Rubbish. The CBO found that cumulative emissions reduction from 2012 to 2020 in capped sectors would be more than 8% and that emissions reductions in 2020 would be nearly 12%. I’ll have more to say later on CBO’s analysis, which I am quite certain underestimates actual domestic emissions reductions (and overestimates the use of offsets). But TBI’s analysis is utterly wrong.

First let me discuss TBI’s absurd lies about Obama. And I use the word “lies” here quite deliberately — although it is a strong word even for the blogosphere — since TBI certainly understands that they are lying, as you’ll see.
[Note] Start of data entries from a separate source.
/-! ## §2 Soundness -/

/-- ★ The pair bound in NORM form from `cPairOKRSe`: `‖nbrU k − ‖nbrU k′‖•R(nbr k)‖ ≤ e0S/SC`. [folklore chaining on `norm_pair_sq_le_cPairCoreRS`] -/
theorem norm_pair_le_of_cPairOKRSe {c w : (Fin 3 × Fin 3) ⊕ Fin 3 → ℤ}
    (hsym : c (Sum.inl (1, 0)) = c (Sum.inl (0, 1)) ∧ c (Sum.inl (2, 0)) = c (Sum.inl (0, 2)) ∧ c (Sum.inl (2, 1)) = c (Sum.inl (1, 2)))
    (U : E3 →L[ℝ] E3) (ξ : E3) (hsa : ∀ v v' : E3, ⟪U v, v'⟫ = ⟪v, U v'⟫)
    (hbox : ∀ ab : Fin 3 × Fin 3, |(U (EuclideanSpace.single ab.2 (1 : ℝ))) ab.1 - (c (Sum.inl ab) : ℝ) / SC| ≤ (w (Sum.inl ab) : ℝ) / SC)
    (hξb : ∀ i : Fin 3, |ξ i - (c (Sum.inr i) : ℝ) / SC| ≤ (w (Sum.inr i) : ℝ) / SC) (k k' : Fin 12)
    (q : Fin 4 → ℤ) (Riso : E3 →ₗᵢ[ℝ] E3) (hRiso : ∀ (x : E3) (i : Fin 3), Riso x i = ∑ j, cayQ q i j * x j) (hNq : 0 < cayN q)
    {e0S : ℤ} (he0 : 0 ≤ e0S) (hOK : cPairOKRSe c w (scaleL (fun ab => c (Sum.inl ab))) q k k' e0S = true) :
    ‖nbrU U ξ k - ‖nbrU U ξ k'‖ • Riso (nbr k)‖ ≤ (e0S : ℝ) / SC := by
  have hS : (0 : ℝ) < SC := SC_pos
  obtain ⟨B, hB, htest⟩ := elim_false_eq_true hOK
  unfold cPairCRS at hB
  obtain ⟨e, he, hB⟩ := Option.bind_eq_some_iff.1 hB
  obtain ⟨g, hg, hB⟩ := Option.bind_eq_some_iff.1 hB
  have hcore := norm_pair_sq_le_cPairCoreRS hsym U ξ hsa hbox hξb k k' q Riso hRiso hNq he hg hB
  rw [decide_eq_true_eq] at htest
  have ht' : ((B.hi : ℤ) : ℝ) * SC ≤ (e0S : ℝ) ^ 2 := by exact_mod_cast htest
  have he0' : (0 : ℝ) ≤ e0S := by exact_mod_cast he0
  have hsq : (‖nbrU U ξ k - ‖nbrU U ξ k'‖ • Riso (nbr k)‖ * SC) ^ 2 ≤ (e0S : ℝ) ^ 2 := by
    have e1 : (‖nbrU U ξ k - ‖nbrU U ξ k'‖ • Riso (nbr k)‖ * SC) ^ 2 = ‖nbrU U ξ k - ‖nbrU U ξ k'‖ • Riso (nbr k)‖ ^ 2 * SC * SC := by ring
    rw [e1]
    nlinarith [hcore, ht', hS]
  have hle := (abs_le_of_sq_le_sq' hsq he0').2
  rwa [le_div_iff₀ hS]

/-- ★★ **SOUNDNESS OF `fitOKHDCRSρ` IN ROBUST CORE FORM**: `‖ξ‖ ≤ 1/2` and the twelve clauses of NODE 90's
`HcpFitCoreRobust U ξ R (4999/100000) (dEnclH.lo/SC) (dEnclH.hi/SC) (ρS/SC) (e0S/SC)`, spelled out. [folklore chaining; `fitOKHDCRS_sound` re-targeted] -/
theorem fitOKHDCRSρ_sound {c w : (Fin 3 × Fin 3) ⊕ Fin 3 → ℤ} {q : Fin 4 → ℤ} {ρS e0S : ℤ} (h : fitOKHDCRSρ c w q ρS e0S = true) (U : E3 →L[ℝ] E3) (ξ : E3)
    (hsa : ∀ v v' : E3, ⟪U v, v'⟫ = ⟪v, U v'⟫)
    (hbox : ∀ ab : Fin 3 × Fin 3, |(U (EuclideanSpace.single ab.2 (1 : ℝ))) ab.1 - (c (Sum.inl ab) : ℝ) / SC| ≤ (w (Sum.inl ab) : ℝ) / SC)
    (hξb : ∀ i : Fin 3, |ξ i - (c (Sum.inr i) : ℝ) / SC| ≤ (w (Sum.inr i) : ℝ) / SC) :
    ‖ξ‖ ≤ 1 / 2 ∧ ∃ (R : E3 →ₗᵢ[ℝ] E3),
      0 ≤ (4999 / 100000 : ℝ) ∧ (4999 / 100000 : ℝ) < 1 / 20 ∧ 0 ≤ (ρS : ℝ) / SC ∧ (ρS : ℝ) / SC < ((dEnclH c w).lo : ℝ) / SC ∧
      ((dEnclH c w).hi : ℝ) / SC + (ρS : ℝ) / SC ≤ 3 / 2 ∧
      (∀ k, ((dEnclH c w).lo : ℝ) / SC ≤ ‖nbrU U ξ k‖) ∧ (∃ k, ‖nbrU U ξ k‖ ≤ ((dEnclH c w).hi : ℝ) / SC) ∧
      (∀ k k', (∀ j, ‖nbrU U ξ k'‖ ≤ ‖nbrU U ξ j‖) → ‖nbrU U ξ k - ‖nbrU U ξ k'‖ • R (nbr k)‖ ≤ (e0S : ℝ) / SC) ∧
      (e0S : ℝ) / SC + 2 * ((ρS : ℝ) / SC) ≤ 4999 / 100000 * (((dEnclH c w).lo : ℝ) / SC - (ρS : ℝ) / SC) ∧
      (∀ k, ‖nbrU U ξ k‖ ≤ 13 / 10 * (((dEnclH c w).lo : ℝ) / SC) - 1 / 100 - 23 / 10 * ((ρS : ℝ) / SC)) ∧
      (∀ b ∈ (Fintype.piFinset fun _ : Fin 3 => Finset.Icc (-7 : ℤ) 7), b ≠ 0 → (∀ k, hshift k = false → hlab k ≠ b) →
        13 / 10 * (((dEnclH c w).hi : ℝ) / SC) + 1 / 100 + 13 / 10 * ((ρS : ℝ) / SC) ≤ ‖latPt U hexFrame b‖) ∧
      (∀ b ∈ (Fintype.piFinset fun _ : Fin 3 => Finset.Icc (-7 : ℤ) 7), (∀ k, hshift k = true → hlab k ≠ b) →
        13 / 10 * (((dEnclH c w).hi : ℝ) / SC) + 1 / 100 + 23 / 10 * ((ρS : ℝ) / SC) ≤ ‖latPt U hexFrame b + U (hcpShift + ξ)‖) := by
  simp only [fitOKHDCRSρ, Bool.and_eq_true, decide_eq_true_eq, List.all_eq_true] at h
  obtain ⟨⟨⟨⟨⟨⟨⟨⟨⟨⟨⟨⟨⟨⟨hsymm, hL0⟩, h0⟩, h01⟩, h32⟩, hρ0⟩, hρd⟩, he0⟩, h130⟩, hxi4⟩, hbud⟩, hNq⟩, hpair⟩, hK⟩, hfar⟩ := h
  obtain ⟨Riso, hRiso⟩ := exists_linearIsometry_of_orthogonal (cayQ q) (cayQ_orthogonal q hNq)
  have hS := SC_pos
  have hne := SC_ne
  -- enclosures of the extended Gram data of `U` and of the shuffle
  have hE : ∀ ab : Fin 3 × Fin 3, FI.mem ((U (EuclideanSpace.single ab.2 (1 : ℝ))) ab.1) (entU c w ab) := fun ab => mem_entryFI (hbox ab)
  have hX : ∀ i, FI.mem (ξ i) (shufFI c w i) := fun i => mem_shufFI (hξb i)
  obtain ⟨hUG, hUC, hUT⟩ : (∀ i j, FI.mem ⟪U (hexFrame i), U (hexFrame j)⟫ (extU c w (Sum.inl (i, j)))) ∧
      (∀ i, FI.mem ⟪U (hexFrame i), U (hcpShift + ξ)⟫ (extU c w (Sum.inr (Sum.inl i)))) ∧
      FI.mem (‖U (hcpShift + ξ)‖ ^ 2) (extU c w (Sum.inr (Sum.inr 0))) := mem_extFI U ξ hE hX
  have hnbr : ∀ k, FI.mem (‖nbrU U ξ k‖ ^ 2) (nbrSq c w k) := fun k => by
    have := mem_qform13 U (hcpShift + ξ) hUG hUC hUT (hlab k) (hshift k)
    unfold nbrU nbrSq; exact this
  -- `‖ξ‖ ≤ 1/2`
  have hxi : FI.mem (‖ξ‖ ^ 2) (xiSq c w) := by
    rw [EuclideanSpace.norm_sq_eq, Fin.sum_univ_three]
    simp only [Real.norm_eq_abs, sq_abs]
    exact FI.mem_add (FI.mem_add (FI.mem_sqr (hX 0)) (FI.mem_sqr (hX 1))) (FI.mem_sqr (hX 2))
  have hξ2 : ‖ξ‖ ≤ 1 / 2 := by
    have h1 := (FI.mem_def.1 hxi).2
    have h2 : (4 : ℝ) * (xiSq c w).hi ≤ SC := by exact_mod_cast hxi4
    have hsq : ‖ξ‖ ^ 2 ≤ (1 / 2) ^ 2 := by
      have := le_of_mul_le_mul_right (by linarith : ‖ξ‖ ^ 2 * 4 * SC ≤ 1 * SC) hS
      linarith
    exact (abs_le_of_sq_le_sq' hsq (by norm_num)).2
  -- the minimum and its enclosures
  obtain ⟨k₀, -, hk₀⟩ := Finset.exists_min_image Finset.univ (fun k : Fin 12 => ‖nbrU U ξ k‖) Finset.univ_nonempty
  have hd_le : ∀ k, ‖nbrU U ξ k₀‖ ≤ ‖nbrU U ξ k‖ := fun k => hk₀ k (Finset.mem_univ k)
  have hd0 : 0 ≤ ‖nbrU U ξ k₀‖ := norm_nonneg _
  have hDsq_lo : ∀ k, ((dSqH c w).lo : ℝ) ≤ ‖nbrU U ξ k‖ ^ 2 * SC := fun k => by
    have h1 : lmin (K12H.map fun k => (nbrSq c w k).lo) ≤ (nbrSq c w k).lo := lmin_le_of_mem _ _ (List.mem_map.2 ⟨k, mem_K12H k, rfl⟩)
    have h1' : ((lmin (K12H.map fun k => (nbrSq c w k).lo) : ℤ) : ℝ) ≤ (nbrSq c w k).lo := by exact_mod_cast h1
    exact h1'.trans (FI.mem_def.1 (hnbr k)).1
  have hmemDsq : FI.mem (‖nbrU U ξ k₀‖ ^ 2) (dSqH c w) := by
    refine ⟨hDsq_lo k₀, ?_⟩
    have hl : (K12H.map fun k => (nbrSq c w k).hi) ≠ [] := by simp [K12H]
    obtain ⟨k', _, he⟩ := List.mem_map.1 (lmin_mem _ hl)
    have h2 := (FI.mem_def.1 (hnbr k')).2
    have hle := mul_le_mul_of_nonneg_right (pow_le_pow_left₀ hd0 (hd_le k') 2) hS.le
    show ‖nbrU U ξ k₀‖ ^ 2 * SC ≤ (((dSqH c w).hi : ℤ) : ℝ)
    rw [show (dSqH c w).hi = lmin (K12H.map fun k => (nbrSq c w k).hi) from rfl, ← he]
    linarith
  have hmemD : FI.mem ‖nbrU U ξ k₀‖ (dEnclH c w) := by
    have := FI.mem_sqrt hmemDsq
    rwa [Real.sqrt_sq hd0] at this
  obtain ⟨hDlo, hDhi⟩ := FI.mem_def.1 hmemD
  have h0' : (0 : ℝ) < (dEnclH c w).lo := by exact_mod_cast h0
  have hρ0' : (0 : ℝ) ≤ ρS := by exact_mod_cast hρ0
  refine ⟨hξ2, Riso, by norm_num, by norm_num, div_nonneg hρ0' hS.le, ?_, ?_, ?_, ?_, ?_, ?_, ?_, ?_, ?_⟩
  · -- ρ < dlo
    have : (ρS : ℝ) < (dEnclH c w).lo := by exact_mod_cast hρd
    exact div_lt_div_of_pos_right this hS
  · -- dhi + ρ ≤ 3/2
    have : (2 : ℝ) * ((dEnclH c w).hi + ρS) ≤ 3 * SC := by exact_mod_cast h32
    rw [← add_div, div_le_iff₀ hS]
    linarith
  · -- (d) lower
    intro k
    have := mul_le_mul_of_nonneg_right (hd_le k) hS.le
    rw [div_le_iff₀ hS]
    linarith
  · -- (d) upper
    exact ⟨k₀, by rw [le_div_iff₀ hS]; exact hDhi⟩
  · -- (F1) the pair bound in norm form, for possibly-minimising scales `k'` (filter of record)
    intro k k' hk'
    have hposs : possMinH c w k' = true := by
      unfold possMinH
      rw [decide_eq_true_eq]
      have hl : (K12H.map fun k => (nbrSq c w k).hi) ≠ [] := by simp [K12H]
      obtain ⟨j', _, he⟩ := List.mem_map.1 (lmin_mem _ hl)
      have h1 := (FI.mem_def.1 (hnbr k')).1
      have h2 := (FI.mem_def.1 (hnbr j')).2
      have hle := mul_le_mul_of_nonneg_right (pow_le_pow_left₀ (norm_nonneg _) (hk' j') 2) hS.le
      have key : (((nbrSq c w k').lo : ℤ) : ℝ) ≤ ((lmin (K12H.map fun k => (nbrSq c w k).hi) : ℤ) : ℝ) := by
        rw [← he]
        linarith
      have key' : (nbrSq c w k').lo ≤ lmin (K12H.map fun k => (nbrSq c w k).hi) := by exact_mod_cast key
      exact key'
    have hp := hpair k (mem_K12H k) k' (mem_K12H k')
    rw [hposs] at hp
    exact norm_pair_le_of_cPairOKRSe hsymm U ξ hsa hbox hξb k k' q Riso hRiso hNq he0 (by simpa using hp)
  · -- budget
    have hb : (100000 : ℝ) * (e0S + 2 * ρS) ≤ 4999 * ((dEnclH c w).lo - ρS) := by exact_mod_cast hbud
    have e1 : (e0S : ℝ) / SC + 2 * ((ρS : ℝ) / SC) = ((e0S : ℝ) + 2 * ρS) / SC := by ring
    have e2 : (4999 : ℝ) / 100000 * (((dEnclH c w).lo : ℝ) / SC - (ρS : ℝ) / SC) = 4999 / 100000 * (((dEnclH c w).lo : ℝ) - ρS) / SC := by ring
    rw [e1, e2, div_le_div_iff_of_pos_right hS]
    linarith
  · -- (F2) clean gap with slack `23/10·ρ`
    intro k
    have f3 := hK k (mem_K12H k)
    have hC := (FI.mem_def.1 (hnbr k)).2
    have f3' : ((nbrSq c w k).hi : ℝ) * SC * 10000 ≤ (130 * (dEnclH c w).lo - SC - 230 * ρS) ^ 2 := by exact_mod_cast f3
    have h130' : (0 : ℝ) ≤ 130 * (dEnclH c w).lo - SC - 230 * ρS := by exact_mod_cast h130
    have hC' := mul_le_mul_of_nonneg_right hC (by positivity : (0 : ℝ) ≤ SC * 10000)
    have hsq : (‖nbrU U ξ k‖ * (100 * SC)) ^ 2 ≤ ((130 : ℝ) * (dEnclH c w).lo - SC - 230 * ρS) ^ 2 := by
      have e : (‖nbrU U ξ k‖ * (100 * SC)) ^ 2 = ‖nbrU U ξ k‖ ^ 2 * SC * (SC * 10000) := by ring
      rw [e]; linarith
    have hle := (abs_le_of_sq_le_sq' hsq h130').2
    rw [show (13 : ℝ) / 10 * (((dEnclH c w).lo : ℝ) / SC) - 1 / 100 - 23 / 10 * ((ρS : ℝ) / SC) =
        (130 * ((dEnclH c w).lo : ℝ) - SC - 230 * ρS) / (100 * SC) by field_simp; ring,
      le_div_iff₀ (by positivity)]
    exact hle
  · -- (F3) far, family A, slack `13/10·ρ`
    intro b hb hb0 hnot
    rw [← box7all_eq] at hb
    obtain ⟨hA, _⟩ := hfar b hb
    rcases hA with rfl | ⟨k, hk, he⟩ | f4
    · exact (hb0 rfl).elim
    · exact (hnot k hk he).elim
    · have f4' : ((130 : ℝ) * (dEnclH c w).hi + SC + 130 * ρS) ^ 2 ≤ ((qform13 (extU c w) b false).lo : ℝ) * SC * 10000 := by exact_mod_cast f4
      have hm := mem_qform13 U (hcpShift + ξ) hUG hUC hUT b false
      simp only [Bool.false_eq_true, ↓reduceIte, add_zero] at hm
      have hC := (FI.mem_def.1 hm).1
      have hC' := mul_le_mul_of_nonneg_right hC (by positivity : (0 : ℝ) ≤ SC * 10000)
      have hsq : ((130 : ℝ) * (dEnclH c w).hi + SC + 130 * ρS) ^ 2 ≤ (‖latPt U hexFrame b‖ * (100 * SC)) ^ 2 := by
        have e : (‖latPt U hexFrame b‖ * (100 * SC)) ^ 2 = ‖latPt U hexFrame b‖ ^ 2 * SC * (SC * 10000) := by ring
        rw [e]; linarith
      have hle := (abs_le_of_sq_le_sq' hsq (by positivity)).2
      rw [show (13 : ℝ) / 10 * (((dEnclH c w).hi : ℝ) / SC) + 1 / 100 + 13 / 10 * ((ρS : ℝ) / SC) =
          (130 * ((dEnclH c w).hi : ℝ) + SC + 130 * ρS) / (100 * SC) by field_simp; ring,
        div_le_iff₀ (by positivity)]
      exact hle
  · -- (F3) far, family B, slack `23/10·ρ`
    intro b hb hnot
    rw [← box7all_eq] at hb
    obtain ⟨_, hB⟩ := hfar b hb
    rcases hB with ⟨k, hk, he⟩ | f4
    · exact (hnot k hk he).elim
    · have f4' : ((130 : ℝ) * (dEnclH c w).hi + SC + 230 * ρS) ^ 2 ≤ ((qform13 (extU c w) b true).lo : ℝ) * SC * 10000 := by exact_mod_cast f4
      have hm := mem_qform13 U (hcpShift + ξ) hUG hUC hUT b true
      simp only [↓reduceIte] at hm
      have hC := (FI.mem_def.1 hm).1
      have hC' := mul_le_mul_of_nonneg_right hC (by positivity : (0 : ℝ) ≤ SC * 10000)
      have hsq : ((130 : ℝ) * (dEnclH c w).hi + SC + 230 * ρS) ^ 2 ≤ (‖latPt U hexFrame b + U (hcpShift + ξ)‖ * (100 * SC)) ^ 2 := by
        have e : (‖latPt U hexFrame b + U (hcpShift + ξ)‖ * (100 * SC)) ^ 2 = ‖latPt U hexFrame b + U (hcpShift + ξ)‖ ^ 2 * SC * (SC * 10000) := by
          ring
        rw [e]; linarith
      have hle := (abs_le_of_sq_le_sq' hsq (by positivity)).2
      rw [show (13 : ℝ) / 10 * (((dEnclH c w).hi : ℝ) / SC) + 1 / 100 + 23 / 10 * ((ρS : ℝ) / SC) =
          (130 * ((dEnclH c w).hi : ℝ) + SC + 230 * ρS) / (100 * SC) by field_simp; ring,
        div_le_iff₀ (by positivity)]
      exact hle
Indeed, attacking leaders like Obama, Gore, Waxman, the green groups, and Tom Friedman by twisting their words or misrepresenting what they have said is standard operating procedure for TBI (see here).

Many people in the climate community, including me, received a press call notification today of a “Telephone Briefing on New Quantitative Analyses of Waxman Markey climate legislation” featuring Jenkins and Nordhaus, which included this brazen lie:

Supporters of the legislation tout its $1 billion investment in clean energy R&D “” that’s one-fifteenth of what President Obama promised, and one-thirtieth of what energy scientists said in an open letter last year would be needed.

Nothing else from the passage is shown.